Abstract
Global environmental change challenges humanity because of its broad scale, long-lasting, and potentially irreversible consequences. Key to an effective response is to use an appropriate scientific lens to peer through the mist of uncertainty that threatens timely and appropriate decisions surrounding these complex issues. Identifying such corridors of clarity could help understanding critical phenomena or causal pathways sufficiently well to justify taking policy action. To this end, we suggest four principles: Follow the strongest and most direct path between policy decisions on outcomes, focus on finding sufficient evidence for policy purpose, prioritize no-regrets policies by avoiding options with controversial, uncertain, or immeasurable benefits, aim for getting the big picture roughly right rather than focusing on details.
Keywords: global environmental change, science–policy interface, sufficient evidence, uncertainty
Global environmental change poses unprecedented challenges to humanity because of its broad-scale, long-lasting, and potentially irreversible consequences. Many aspects of the Anthropocene, in which humans are the dominant driver of earth system dynamics (Crutzen and Stoermer 2000, Waters et al. 2016), are novel. This novelty reduces our ability to use the past to forecast the future (Brondizio et al. 2016). In addition, technological and social innovations, along with feedbacks among environmental, socioeconomic, and political spheres, lead to complex system dynamics that confound our ability to accurately anticipate the future (Polasky et al. 2011, Homer-Dixon et al. 2015, Keys et al. 2019).
Despite the potentially large consequences for current and future human well-being, human institutions have largely failed to develop effective responses to global environmental change (Walker et al. 2009, Galaz 2014). Climate change, loss of biodiversity, and pandemic responses are examples in which the global community has not taken sufficient action to address threats (IPCC 2014, 2018, IPBES 2019, Osterholm and Olshaker 2020). A wide range of factors can explain inaction in the policy sphere including the lack of effective or charismatic leadership, the lack of engaged stakeholders to generate political will, the lack of resources, and disagreements over values and priorities. In the present article, we focus on the role that uncertainty and complexity play in impeding progress on global environmental change, and the role that science could play in overcoming these impediments.
Uncertainty obscures the links from actions to outcomes, making it hard to discern whether taking an action will lead to a desirable or undesirable outcome. Uncertainty can also make it hard to know which alternative is likely to be a better choice. Fear that a choice could lead to a bad outcome, or is not as good as another choice, can result in paralyzing uncertainty (Markus and Schwartz 2010), which we define as uncertainty leading to a failure to act even in the face of looming threats. Uncertainty can cause reluctance to adopt policy changes, even when such reforms are likely to generate positive net benefits (Fernandez and Rodrik 1991). Uncertainty may be real (it is beyond the ability of current science to predict the outcome) or perceived (decision-makers believe there is uncertainty). Mixing together groups with conflicting values and the potential for creating perceived uncertainty is particularly problematic. Different policy options may create distinct groups of winners and losers. Groups that feel they will probably lose with policy reforms may adopt deliberate strategies to create doubts about scientific findings (Oreskes and Conway 2010), or issue calls for further research as a means of delaying or discouraging action. For example, industry groups who oppose climate regulations have invested in organizations that question or deny the results of mainstream climate science (Oreskes and Conway 2010, Dunlap and McCright 2011, 2015). Uncertainty and political polarization can lead groups who favor different policies to draw different conclusions from outcomes, which can further entrench the political polarization (Dixit and Weibull 2007).

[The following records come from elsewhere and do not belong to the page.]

/-- `ℤ → ℚ` is multiplicative on matrices. Private plumbing. [folklore] -/
private theorem wP_map_intCast_mul_rat {α β γ : Type*} [Fintype β] (M : Matrix α β ℤ) (N : Matrix β γ ℤ) :
    (M * N).map (Int.cast : ℤ → ℚ) = M.map (Int.cast : ℤ → ℚ) * N.map (Int.cast : ℤ → ℚ) := by
  ext i j
  simp [Matrix.mul_apply]

/-- `(1; 0)_ℝ x = (x, 0)` in sum coordinates. Private plumbing. [folklore] -/
private theorem wP_fromRows_one_zero_mulVec {ι₁ ι₂ : Type*} [Fintype ι₁] [DecidableEq ι₁] (x : ι₁ → ℝ) :
    (Matrix.fromRows (1 : Matrix ι₁ ι₁ ℤ) (0 : Matrix ι₂ ι₁ ℤ)).map (Int.cast : ℤ → ℝ) *ᵥ x = Sum.elim x (0 : ι₂ → ℝ) := by
  have h : (Matrix.fromRows (1 : Matrix ι₁ ι₁ ℤ) (0 : Matrix ι₂ ι₁ ℤ)).map (Int.cast : ℤ → ℝ) =
      Matrix.fromRows (1 : Matrix ι₁ ι₁ ℝ) (0 : Matrix ι₂ ι₁ ℝ) := by
    ext (i | i) j
    · simp [Matrix.fromRows, Matrix.one_apply]
    · simp [Matrix.fromRows]
  rw [h, Matrix.fromRows_mulVec, Matrix.one_mulVec, Matrix.zero_mulVec]

/-- `(0; 1)_ℝ y = (0, y)` in sum coordinates. Private plumbing. [folklore] -/
private theorem wP_fromRows_zero_one_mulVec {ι₁ ι₂ : Type*} [Fintype ι₂] [DecidableEq ι₂] (y : ι₂ → ℝ) :
    (Matrix.fromRows (0 : Matrix ι₁ ι₂ ℤ) (1 : Matrix ι₂ ι₂ ℤ)).map (Int.cast : ℤ → ℝ) *ᵥ y = Sum.elim (0 : ι₁ → ℝ) y := by
  have h : (Matrix.fromRows (0 : Matrix ι₁ ι₂ ℤ) (1 : Matrix ι₂ ι₂ ℤ)).map (Int.cast : ℤ → ℝ) =
      Matrix.fromRows (0 : Matrix ι₁ ι₂ ℝ) (1 : Matrix ι₂ ι₂ ℝ) := by
    ext (i | i) j
    · simp [Matrix.fromRows]
    · simp [Matrix.fromRows, Matrix.one_apply]
  rw [h, Matrix.fromRows_mulVec, Matrix.one_mulVec, Matrix.zero_mulVec]

end Plumbing

/-! ## §1 `J_W` is a functor to polarized tori: `ρ(A)^*(c·A_Q) = c·A_{φ^*Q}` -/

section Functor

variable {V' : Type v} [AddCommGroup V'] [Module ℚ V'] {n : ℤ} (H : HodgeStructure V n)
  (H' : HodgeStructure V' n) (hn : Odd n) [Module.Finite ℚ V] [Module.Finite ℚ V'] {ι ι' : Type*} [Fintype ι]
  [Fintype ι'] [DecidableEq ι] [DecidableEq ι'] (b : Basis ι ℚ V) (b' : Basis ι' ℚ V') {A : Matrix ι' ι ℤ}
/-- **The input-level certificate with the auxiliary initial record `inputsI2`** (improvement stage = the record's `inputsO`):
the three initial-stage inequalities re-evaluated by `norm_num` through the typed App.-D map (margins at the initial stage are
`γ₁ − f₁(i) ≈ 1.6·10⁻³`, `γ₂ − f₂(i) ≈ 4.5·10⁻²`, header of `MeanFieldD11Inputs`; the replaced field moves `β` by `< 10⁻⁷`); the other
six are those of `nobleCertificate_d11_inputs`.  NOT a certificate of record. [cite: FitznerVanDerHofstad2017, §2.5–§2.7 (d = 11); FitznerVanDerHofstad2016NoBLE, App. D] -/
theorem nobleCertificate_d11_inputsI2 :
    NobleNumericCertificate 11 cMuC cWeightsC gammaC GammaC (BetaMap.nobleBetaOfInputs 11 inputsI2)
      (BetaMap.nobleBetaOfInputs 11 inputsO) bi bo where
  one_lt_cμ := nobleCertificate_d11_inputs.one_lt_cμ
  c_pos := nobleCertificate_d11_inputs.c_pos
  γ_lt_Γ := nobleCertificate_d11_inputs.γ_lt_Γ
  admissible_init := by norm_num [NobleBeta.Admissible, inputsI2, inputsI, BetaMap.nobleBetaOfInputs, BetaMap.betaMubarOverMu, BetaMap.betaCPhiUp, BetaMap.betaAfLow, BetaMap.betaapI, BetaMap.betaapII, BetaMap.betaPiHat, BetaMap.betaPsiHatLower, BetaMap.betaRp, BetaMap.betaRfDeltaLower]
  admissible := nobleCertificate_d11_inputs.admissible
  f1Bound_init_le := by norm_num [NobleBeta.f1Bound, inputsI2, inputsI, cMuC, gammaC, max_def, BetaMap.nobleBetaOfInputs, BetaMap.betaMubarOverMu, BetaMap.betaCPhiUp, BetaMap.betaAfLow, BetaMap.betaapI, BetaMap.betaapII, BetaMap.betaPiHat, BetaMap.betaPsiHatLower, BetaMap.betaRp, BetaMap.betaRfDeltaLower]
  f2Bound_init_le := by norm_num [NobleBeta.f2Bound, inputsI2, inputsI, gammaC, max_def, BetaMap.nobleBetaOfInputs, BetaMap.betaMubarOverMu, BetaMap.betaCPhiUp, BetaMap.betaAfLow, BetaMap.betaapI, BetaMap.betaapII, BetaMap.betaPiHat, BetaMap.betaPsiHatLower, BetaMap.betaRp, BetaMap.betaRfDeltaLower]
  f3_init_le := nobleCertificate_d11_inputs.f3_init_le
  f1Bound_le := nobleCertificate_d11_inputs.f1Bound_le
  f2Bound_le := nobleCertificate_d11_inputs.f2Bound_le
  f3_le := nobleCertificate_d11_inputs.f3_le

/-- [NoBLE17] (4.52) in `≤` form at `p_I` with the `β`-table of `inputsI2`. [cite: FitznerVanDerHofstad2016NoBLE, Prop. 4.5 (i) p. 1088; App. D] -/
theorem nobleSimplifiedFormAt_d11_i2
    (h43 : NobleAssumption43At 11 (nbwThresholdI 11)
      (percolationNobleSplit 11 (nbwThresholdI 11) two_le_eleven (nbwThresholdI_lt_criticalProbI two_le_eleven)) inputsI2)
    (hF : ∀ k ∈ cube 11,
      ((BetaMap.nobleBetaOfInputs ((11 : ℕ) : ℝ) inputsI2).αFlow - (BetaMap.nobleBetaOfInputs ((11 : ℕ) : ℝ) inputsI2).βΔ) *
        (1 - Dhat 11 k) ≤ cosFT (nobleF 11 (nbwThresholdI 11)) 0 - cosFT (nobleF 11 (nbwThresholdI 11)) k) :
    NobleSimplifiedFormAt 11 (nbwThresholdI 11) (BetaMap.nobleBetaOfInputs ((11 : ℕ) : ℝ) inputsI2) :=
  have hp := nbwThresholdI_lt_criticalProbI two_le_eleven
  have hp0 : 0 < ((nbwThresholdI 11 : unitInterval) : ℝ) := nbwThresholdI_pos (by norm_num)
  nobleSimplifiedFormAt_percolation two_le_eleven hp hp0 inputsI2_WF
    (percolationNobleEquationAt_of_summable two_le_eleven hp hp0 h43.xiAbs.2.1 fun ι => (h43.xiIotaAbs ι).2.1)
    h43 n1_inputsI2 n2_inputsI2 n3_inputsI2 hF

/-- **The initial-step oracle binder at `d = 11` with the `β`-table of `inputsI2`, (S2a) at the typed recipe's outputs WITH TAILS and
the `F`-side hypothesis at the PUBLISHED `β(inputsI)`.** [cite: FitznerVanDerHofstad2016NoBLE, Prop. 4.5 (p. 1088); Assumption 4.3 (z = z_I)]
[cite: FitznerVanDerHofstad2017, Prop. 2.2 (EJP p. 11); §§4–6] -/
theorem nobleInitialInputsAt_d11_typedStage1
    (hI43 : NobleAssumption43At 11 (nbwThresholdI 11)
      (percolationNobleSplit 11 (nbwThresholdI 11) two_le_eleven (nbwThresholdI_lt_criticalProbI two_le_eleven))
      (inpMajQ dataHi P stateRec .i SQr SbQr))
    (hIF : ∀ k ∈ cube 11,
      ((BetaMap.nobleBetaOfInputs ((11 : ℕ) : ℝ) inputsI).αFlow - (BetaMap.nobleBetaOfInputs ((11 : ℕ) : ℝ) inputsI).βΔ) *
        (1 - Dhat 11 k) ≤ cosFT (nobleF 11 (nbwThresholdI 11)) 0 - cosFT (nobleF 11 (nbwThresholdI 11)) k)
    (hIW : NobleWeightedDiagramBoundAt 11 (nbwThresholdI 11) bi) :
    NobleInitialInputsAt 11 (BetaMap.nobleBetaOfInputs 11 inputsI2) bi := by
  have hS := nobleSimplifiedFormAt_d11_i2 (nobleAssumption43At_inputsI2_of_stage1Full hI43) (fSide_inputsI2_of_inputsI hIF)
  simp only [Nat.cast_ofNat] at hS
  exact ⟨hS, hIW⟩

/-- **Mean-field behaviour at `d = 11` on the kernel App.-D line with BOTH Assumption-4.3 hypotheses stated at the typed Stage-1
recipe's outputs (record cell, tails included, certified SRW tables).**  REMAINING HYPOTHESES (displayed, not citable as typed):
(S2a′ at `p_I`) Assumption 4.3 for the percolation split at `p_I` with the constants `inpMajQ dataHi P stateRec .i SQr SbQr`;
(S2a′) the same on `(p_I, p_c)` under `f ≤ Γ` with the constants `inpMajQ dataHi P stateRec .o SQr SbQr`; (S2b) [FvdH17] Prop. 2.2's
weighted-diagram bounds `bi`, `bo`; (F) App. D (D.3)+(D.32) at the PUBLISHED `β(inputsI)` / `β(inputsO)`.  Assembly: the typed record at
`i` is dominated by the auxiliary record `inputsI2` (`inpMajQrec_hi_dom_i2`), at `o` by `inputsO` (`inpMajQrec_hi_dom_o`); Assumption 4.3
is transported along both (`NobleAssumption43At.of_dom`); the `F`-hypothesis at `β(inputsI)` implies the one at `β(inputsI2)`
(`fSide_inputsI2_of_inputsI`); the certificate `P(γ, Γ)` holds at `(β(inputsI2), β(inputsO))` (`nobleCertificate_d11_inputsI2`, kernel);
[NoBLE17] Thm 2.10 / Prop. 2.11 (`meanField_of_certificate`).  No published Stage-1 decimal remains in an (S2a) hypothesis.
[cite: FitznerVanDerHofstad2017, Thm 1.1 / Cor. 1.3 (d = 11: the bootstrap inequalities re-evaluated with certified arithmetic, Cert rev 6; analytic hypotheses typed, see header)]
[cite: FitznerVanDerHofstad2016NoBLE, Thm 2.10, Prop. 2.11, Prop. 4.5, App. D] -/
theorem meanField_d11_typedStage1
    (hI43 : NobleAssumption43At 11 (nbwThresholdI 11)
      (percolationNobleSplit 11 (nbwThresholdI 11) two_le_eleven (nbwThresholdI_lt_criticalProbI two_le_eleven))
      (inpMajQ dataHi P stateRec .i SQr SbQr))
    (hIF : ∀ k ∈ cube 11,
      ((BetaMap.nobleBetaOfInputs ((11 : ℕ) : ℝ) inputsI).αFlow - (BetaMap.nobleBetaOfInputs ((11 : ℕ) : ℝ) inputsI).βΔ) *
        (1 - Dhat 11 k) ≤ cosFT (nobleF 11 (nbwThresholdI 11)) 0 - cosFT (nobleF 11 (nbwThresholdI 11)) k)
    (hIW : NobleWeightedDiagramBoundAt 11 (nbwThresholdI 11) bi)
    (hS : ∀ (p : unitInterval) (hp : p ∈ Set.Ioo (nbwThresholdI 11) (criticalProbI 11)),
      (∀ j, Literature.Barriers.CriticalPhenomena.nobleF 11 cMuC cWeightsC j p ≤ GammaC j) →
        NobleAssumption43At 11 p (percolationNobleSplit 11 p two_le_eleven hp.2) (inpMajQ dataHi P stateRec .o SQr SbQr) ∧
        (∀ k ∈ cube 11,
          ((BetaMap.nobleBetaOfInputs ((11 : ℕ) : ℝ) inputsO).αFlow -
              (BetaMap.nobleBetaOfInputs ((11 : ℕ) : ℝ) inputsO).βΔ) * (1 - Dhat 11 k) ≤
            cosFT (nobleF 11 p) 0 - cosFT (nobleF 11 p) k) ∧
        NobleWeightedDiagramBoundAt 11 p bo) :
    TriangleCondition 11 ∧ PercolationContinuity 11 ∧ BetaEqOneBoundedRatio 11 :=
  meanField_of_certificate (by norm_num) nobleCertificate_d11_inputsI2 (nobleInitialInputsAt_d11_typedStage1 hI43 hIF hIW)
    (nobleImprovementInputsAt_d11_stage1 hS)

/-- `θ(p_c) = 0` on `ℤ^11`, both Assumption-4.3 hypotheses at the typed Stage-1 recipe's outputs (hypotheses as in
`meanField_d11_typedStage1`). [cite: FitznerVanDerHofstad2017, Cor. 1.3 (d = 11)] -/
theorem percolationContinuity_d11_typedStage1
    (hI43 : NobleAssumption43At 11 (nbwThresholdI 11)
      (percolationNobleSplit 11 (nbwThresholdI 11) two_le_eleven (nbwThresholdI_lt_criticalProbI two_le_eleven))
      (inpMajQ dataHi P stateRec .i SQr SbQr))
    (hIF : ∀ k ∈ cube 11,
      ((BetaMap.nobleBetaOfInputs ((11 : ℕ) : ℝ) inputsI).αFlow - (BetaMap.nobleBetaOfInputs ((11 : ℕ) : ℝ) inputsI).βΔ) *
        (1 - Dhat 11 k) ≤ cosFT (nobleF 11 (nbwThresholdI 11)) 0 - cosFT (nobleF 11 (nbwThresholdI 11)) k)
    (hIW : NobleWeightedDiagramBoundAt 11 (nbwThresholdI 11) bi)
    (hS : ∀ (p : unitInterval) (hp : p ∈ Set.Ioo (nbwThresholdI 11) (criticalProbI 11)),
      (∀ j, Literature.Barriers.CriticalPhenomena.nobleF 11 cMuC cWeightsC j p ≤ GammaC j) →
        NobleAssumption43At 11 p (percolationNobleSplit 11 p two_le_eleven hp.2) (inpMajQ dataHi P stateRec .o SQr SbQr) ∧
        (∀ k ∈ cube 11,
          ((BetaMap.nobleBetaOfInputs ((11 : ℕ) : ℝ) inputsO).αFlow -
              (BetaMap.nobleBetaOfInputs ((11 : ℕ) : ℝ) inputsO).βΔ) * (1 - Dhat 11 k) ≤
            cosFT (nobleF 11 p) 0 - cosFT (nobleF 11 p) k) ∧
        NobleWeightedDiagramBoundAt 11 p bo) :
    PercolationContinuity 11 :=
  (meanField_d11_typedStage1 hI43 hIF hIW hS).2.1

end D11

end Literature.Probability.FitznerVanDerHofstad2017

What can science and an associated science–policy interface do to help overcome paralyzing uncertainty? Telling decision-makers that the world is complex and that science cannot provide all the answers, although accurate, does not lead to a fruitful science–policy interface. In the present article, we argue that an important component of the answer is to use the right scientific lens to peer through the mist of uncertainty surrounding complex issues. The complex web of causality that typically links policy actions to outcome in social–ecological systems may have corridors of clarity, which we define as evidence-based scientific understanding of critical phenomena or causal pathways that are sufficient to justify taking policy action. The most constructive science–policy interfaces occurs when scientific information makes clear links between policy choices and outcome, and this can be clearly communicated and readily understood by decision-makers in a timely manner (sensemaking; Weick 1988). Corridors of clarity strip away aspects of complexity and uncertainties that are largely irrelevant for decision-making while retaining conceptual clarity and scientific rigor. The idea of a corridor of clarity is similar to the notion of requisite simplicity (Stirzaker et al. 2010), or Einstein's quote about science that “Everything should be made as simple as possible but no simpler.” Clearly communicating results that emerge from analysis of a corridor of clarity can counteract the potentially paralyzing effect of uncertainty in complex environmental issues.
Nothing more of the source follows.